Functional organisation of Cerebral Cortex Flashcards
What are the 3 primary brain vesicles?
- Forebrain
- Midbrain
- Hindbrain
What are the 4 lobes of the cerebral cortex?
- Frontal
- Temporal
- Parietal
- Occipital
What are the constituents of the forebrain?
Cerebral Hemisphere
- Cerebral cortex
- Basal Ganglia
- various small nuclei
- Olfactory Bulb.
Diencephalon
- Thalamus
- Subthalamus
- Hypothalamus
- Epithalamus
What are the 6 cortex’s within the cerebral cortex?
- Somatosensory cortex
- Motor cortex
- Premotor cortex
- Visual cortex
- Auditory cortex
- Olfactory cortex
Motor cortex;
- Where is it located in the brain
- What is its sub components?
- Where are they located?
- What’s their roles?
- Located in front of the central sulcus
- It’s a primary cortex aka primary motor cortex, this means it has sub components;
- Supplementary motor cortex; this is located medially, and has bilateral representation of the body.
Involved in the planning/ preparation of movement.
On the lateral surface there is the Premotor cortex. Largely devoted to trunk muscles and so is important to posture
- Both these sub-cortices contribute 25/30% to upper motor neurons, coccygeal, spinal and corticobulbar fibres.
What is the difference between injury to PMC vs its sub-cortices?
If we stimulate the PMC we will stimulate a discrete muscle group contraction on the opposite side of the body, if you stimulate secondary areas you get a much more elaborate movement where functionally related muscle groups are stimulated.
So if you damage to PMC e.g. stroke then you will end up with spastic paralysis and hyperreflexia where as if you damage a secondary areas then you get a very different phenotype e.g. gasping reflexes.
Somatosensory cortex
- What’s it also known as?
- What happens if PSC is damaged?
- What happens if superior parietal lobe vs inferior lobe is damaged?
- Post central gyrus = primary somatosensory cortex, the rest of the parietal lobe = supplementary somatosensory cortex which does more elaborate processing.
- Damage to PSC = somatosensory anaesthesia, which means you’ve lost touch, no feeling.
But damage to the PSC’s supplementary cortices, then it’s very different.
- Damage to superior parietal lobe = somatosensory agnosia, this is where you loose touch and proprioception on the contralateral side. So, you’re unable to identify common objects by palpation alone.
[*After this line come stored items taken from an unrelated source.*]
/-! ## Stubs -/

/-- **(Q) `stub_noQuietVStateGP`** — verbatim the Q stub of `Lines/birth.lean` (shared obligation): no finite-enstrophy
weak steady Euler state of `f_GP` in the closed energy ball of level 2.  Open; size L–XL.
[FoiasManleyRosaTemam2001, Ch. II §7; arXiv:1401.4301; arXiv:2501.13632] -/
theorem stub_noQuietVStateGP :
    ∀ u : Literature.Analysis.FunctionSpaces.Torus.energySpace (Fin 3),
      (u : Lp (EuclideanSpace ℝ (Fin 3)) 2 (volume : Measure (UnitAddTorus (Fin 3)))) ∈
          Literature.Analysis.FunctionSpaces.Torus.energySpaceV (Fin 3) →
        Literature.Analysis.FluidPDE.Torus.IsSteadyWeakSolution 0
          (fun x : UnitAddTorus (Fin 3) => (Literature.Analysis.FluidPDE.Torus.stokesMode (Pi.single (2 : Fin 3) (1 : ℤ)) (EuclideanSpace.single (0 : Fin 3) (1 : ℝ)) false x + Literature.Analysis.FluidPDE.Torus.stokesMode (Pi.single (0 : Fin 3) (1 : ℤ)) (EuclideanSpace.single (1 : Fin 3) (1 : ℝ)) false x + Literature.Analysis.FluidPDE.Torus.stokesMode (Pi.single (1 : Fin 3) (1 : ℤ)) (EuclideanSpace.single (2 : Fin 3) (1 : ℝ)) false x : EuclideanSpace ℝ (Fin 3))) u →
        2 < ‖u‖ ^ 2 := by
  sorry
- Damage to inferior parietal lobe = depends if it’s on the (dominant) hemisphere which is language dominant (usually L). If yes then you’ll be mute. But if no, then you have disturbances in body imagery = somatosensory neglect. So, a patient may not consider their left leg as part of their body, despite that it’s sensitive to touch, they’ll actively ignore it and try to get rid of it.
Visual cortex
- What is it made up of?
- What is the secondary visual cortex?
- The PVC is formed by the upper and lower limbs of the calcarine sulcus.
- The rest of the occipital lobe is the secondary visual cortex.
Damage to the supplementary areas of the visual cortex can lead to which disorders?
- Visual agnosia; inability to recognise everyday objects
- Visual disregard; Lesion of non-dominant inferior parietal lobule.
- Loss of face recognition
Auditory cortex
-Located between Broca’s and Wernicke’s areas.
What is the result of injury to Broca’s area?
Patient knows what they want to say but cannot do it with grammar.
What is the result of damage to Wernicke’s area?
Perfect grammar but meaningless.
Result of damage to right hemisphere?
Loss of ability to interpret emotional content.